import Literature.MathematicalPhysics.KineticTheory.InfiniteChainCurrentPositiveType
import Literature.MathematicalPhysics.KineticTheory.InfiniteChainShiftInvariantUniqueness
import Literature.MathematicalPhysics.KineticTheory.InfiniteChainCurrentMoments
import Literature.MathematicalPhysics.KineticTheory.InfiniteChainGoodSetSymmetries
import HarnessLib

/-!
# Stub CA `stub_absCurrentCorrelation_le` of line `Sketch`, crux `EmbeddedDrudeMourre.DrudeDissolution`
(stmt-AtomisticToContinuum-12593): the stationarity bound `|C_T(t)| ≤ C_T(0)` for every good triple

Half of `StationaryCorrelationBound` (item stmt-AtomisticToContinuum-3435 of route `KineticCorner`).
For the pinned anharmonic chain `pinnedChain ω₂ lam β γ` (all parameters `> 0`), every `T > 0`, every
DLR state `μ` at `T` invariant under the unit shift, and every `μ`-preserving dynamics `D` whose flow
commutes with the unit shift everywhere and whose summed current correlations converge absolutely at
every time: `|C_T(t)| ≤ C_T(0)` for all `t`, where `C_T = D.currentCorrelation μ`.

The heavy lifting is in the tree (`InfiniteChainDynamics.currentCorrelation_positiveType`: Fejér
representation `C_T = lim n⁻¹ ∫ J_n (J_n ∘ φ_t) dμ`, each approximant bounded by its value at `0`).
Here we only discharge its hypotheses for `P = pinnedChain ω₂ lam β γ`:
* shift invariance of `μ` IS the `MeasurePreserving` hypothesis for the unit shift (`map_eq`);
* the shift-invariant DLR state is superstable
  (`OscillatorChain.hasSuperstabilityEstimate_of_isShiftInvariant_pinnedChain`);
* `U ≥ 0` measurable, `V` an even non-negative polynomial of degree `4 = 2·2`
  (`pinnedChain_U_nonneg`, `measurable_pinnedChain_U`, `pinnedChain_isEvenPolyOfDegree_V`);
* pointwise covariance of the flow under the unit shift iterates (induction on `x : ℤ`, the case
  `x = -1` by applying the hypothesis at `τ_{-1} σ`) to pointwise — hence a.e. — covariance under
  every lattice translation `chainShift x`.

## Contents
* `absCurrentCorrelation_flow_chainShift_of_unitShift` — pointwise covariance under `τ_1` gives
  pointwise covariance under every `τ_x`, `x ∈ ℤ`;
* `stub_absCurrentCorrelation_le` — the registered stub, verbatim.
-/

noncomputable section

open MeasureTheory Filter Set

namespace Summit.AtomisticToContinuum.FouriersLaw.Theorems.DrudeDissolution.LineSketch

open Literature.MathematicalPhysics.KineticTheory.HeatConduction

/-- **Pointwise covariance under the unit shift iterates to every lattice translation.** If the flow
of `D` commutes everywhere with `τ_1 = chainShift 1` (`(τ_1 σ)_i = σ_{i+1}`), then it commutes everywhere
with every `τ_x = chainShift x`, `x ∈ ℤ` (induction on `x`; for `x = -1` apply the hypothesis at
`τ_{-1} σ` and use `τ_1 ∘ τ_{-1} = id = τ_{-1} ∘ τ_1`). [folklore] -/
theorem absCurrentCorrelation_flow_chainShift_of_unitShift {P : OscillatorChain}
    (D : InfiniteChainDynamics P)
    (hcov : ∀ (t : ℝ) (σ : ChainConfig),
      D.flow t (fun i : ℤ => σ (i + 1)) = fun i : ℤ => D.flow t σ (i + 1))
    (x : ℤ) (t : ℝ) (σ : ChainConfig) :
    D.flow t (chainShift x σ) = chainShift x (D.flow t σ) := by
  -- the hypothesis, in terms of `chainShift 1`
  have hcov1 : ∀ (t : ℝ) (σ : ChainConfig),
      D.flow t (chainShift 1 σ) = chainShift 1 (D.flow t σ) := fun t σ => hcov t σ
  -- the inverse unit shift
  have hneg : ∀ (t : ℝ) (σ : ChainConfig),
      D.flow t (chainShift (-1) σ) = chainShift (-1) (D.flow t σ) := by
    intro t σ
    have h := hcov1 t (chainShift (-1) σ)
    rw [← chainShift.apply_add, add_neg_cancel, chainShift.apply_zero] at h
    rw [h, ← chainShift.apply_add, neg_add_cancel, chainShift.apply_zero]
  revert t σ
  induction x using Int.induction_on with
  | zero =>
      intro t σ
      rw [chainShift.apply_zero, chainShift.apply_zero]
  | succ n ih =>
      intro t σ
      rw [chainShift.apply_add, ih, hcov1, ← chainShift.apply_add]
  | pred n ih =>
      intro t σ
      rw [sub_eq_add_neg, chainShift.apply_add, ih, hneg, ← chainShift.apply_add]

/-- **CA `stub_absCurrentCorrelation_le` — STATIONARITY BOUND `|C_T(t)| ≤ C_T(0)` FOR EVERY GOOD TRIPLE.**
For `pinnedChain ω₂ lam β γ` (all `> 0`), every `T > 0`, every DLR state `μ` at `T` invariant under the unit
shift and every `μ`-preserving dynamics `D` whose flow commutes with the unit shift everywhere and whose
summed current correlations converge absolutely at every time: `|C_T(t)| ≤ C_T(0)` for all `t`.
`μ` is THE shift-invariant DLR state, hence superstable (`hasSuperstabilityEstimate_of_isShiftInvariant_pinnedChain`);
pointwise covariance for the unit shift iterates to a.e. covariance for every `chainShift x`
(`absCurrentCorrelation_flow_chainShift_of_unitShift`); then the tree's
`InfiniteChainDynamics.currentCorrelation_positiveType` (Fejér representation `C_T = lim n⁻¹∫J_n(J_n∘φ_t)`,
each approximant bounded by its value at `0`). [folklore] -/
theorem stub_absCurrentCorrelation_le :
    ∀ ω₂ lam β γ : ℝ, 0 < ω₂ → 0 < lam → 0 < β → 0 < γ →
      ∀ (T : ℝ) (μ : MeasureTheory.Measure Literature.MathematicalPhysics.KineticTheory.HeatConduction.ChainConfig)
        (D : Literature.MathematicalPhysics.KineticTheory.HeatConduction.InfiniteChainDynamics
          (Literature.MathematicalPhysics.KineticTheory.HeatConduction.pinnedChain ω₂ lam β γ)),
        0 < T →
        (Literature.MathematicalPhysics.KineticTheory.HeatConduction.pinnedChain ω₂ lam β γ).IsChainGibbsMeasure T μ →
        D.PreservesMeasure μ →
        (∀ t : ℝ, D.HasAbsConvergentCorrelation μ t) →
        MeasureTheory.MeasurePreserving
          (fun σ : Literature.MathematicalPhysics.KineticTheory.HeatConduction.ChainConfig => fun i : ℤ => σ (i + 1)) μ μ →
        (∀ (t : ℝ) (σ : Literature.MathematicalPhysics.KineticTheory.HeatConduction.ChainConfig),
          D.flow t (fun i : ℤ => σ (i + 1)) = fun i : ℤ => D.flow t σ (i + 1)) →
        ∀ t : ℝ, |D.currentCorrelation μ t| ≤ D.currentCorrelation μ 0 := by
  intro ω₂ lam β γ hω hl hβ _hγ T μ D hT hG hP hA hshift hcov t
  -- (1) shift invariance of `μ` is the `MeasurePreserving` hypothesis for the unit shift
  have hShiftInv : IsShiftInvariant μ := hshift.map_eq
  -- (2) the shift-invariant DLR state of the pinned chain is superstable
  have hss : (pinnedChain ω₂ lam β γ).HasSuperstabilityEstimate μ :=
    OscillatorChain.hasSuperstabilityEstimate_of_isShiftInvariant_pinnedChain γ hω hl.le hβ.le hT hG
      hShiftInv
  -- (4) a.e. covariance under every lattice translation
  have hcomm : ∀ (t : ℝ) (x : ℤ), D.flow t ∘ chainShift x =ᵐ[μ] chainShift x ∘ D.flow t :=
    fun t x => Eventually.of_forall fun σ =>
      absCurrentCorrelation_flow_chainShift_of_unitShift D hcov x t σ
  -- (3) + (5) the tree's positive-type theorem
  exact (D.currentCorrelation_positiveType hss one_le_two
    (OscillatorChain.pinnedChain_U_nonneg β γ hω.le hl.le)
    (OscillatorChain.measurable_pinnedChain_U ω₂ lam β γ)
    (OscillatorChain.pinnedChain_isEvenPolyOfDegree_V ω₂ lam γ hβ) hP hShiftInv hcomm hA).2.1 t

end Summit.AtomisticToContinuum.FouriersLaw.Theorems.DrudeDissolution.LineSketch

end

● **Activity**:
Starting with the line that contains "σ (i + 1)) μ μ →", return every line through the last one of the records, exactly as written.

● **Task solution**:
          (fun σ : Literature.MathematicalPhysics.KineticTheory.HeatConduction.ChainConfig => fun i : ℤ => σ (i + 1)) μ μ →
        (∀ (t : ℝ) (σ : Literature.MathematicalPhysics.KineticTheory.HeatConduction.ChainConfig),
          D.flow t (fun i : ℤ => σ (i + 1)) = fun i : ℤ => D.flow t σ (i + 1)) →
        ∀ t : ℝ, |D.currentCorrelation μ t| ≤ D.currentCorrelation μ 0 := by
  intro ω₂ lam β γ hω hl hβ _hγ T μ D hT hG hP hA hshift hcov t
  -- (1) shift invariance of `μ` is the `MeasurePreserving` hypothesis for the unit shift
  have hShiftInv : IsShiftInvariant μ := hshift.map_eq
  -- (2) the shift-invariant DLR state of the pinned chain is superstable
  have hss : (pinnedChain ω₂ lam β γ).HasSuperstabilityEstimate μ :=
    OscillatorChain.hasSuperstabilityEstimate_of_isShiftInvariant_pinnedChain γ hω hl.le hβ.le hT hG
      hShiftInv
  -- (4) a.e. covariance under every lattice translation
  have hcomm : ∀ (t : ℝ) (x : ℤ), D.flow t ∘ chainShift x =ᵐ[μ] chainShift x ∘ D.flow t :=
    fun t x => Eventually.of_forall fun σ =>
      absCurrentCorrelation_flow_chainShift_of_unitShift D hcov x t σ
  -- (3) + (5) the tree's positive-type theorem
  exact (D.currentCorrelation_positiveType hss one_le_two
    (OscillatorChain.pinnedChain_U_nonneg β γ hω.le hl.le)
    (OscillatorChain.measurable_pinnedChain_U ω₂ lam β γ)
    (OscillatorChain.pinnedChain_isEvenPolyOfDegree_V ω₂ lam γ hβ) hP hShiftInv hcomm hA).2.1 t

end Summit.AtomisticToContinuum.FouriersLaw.Theorems.DrudeDissolution.LineSketch

end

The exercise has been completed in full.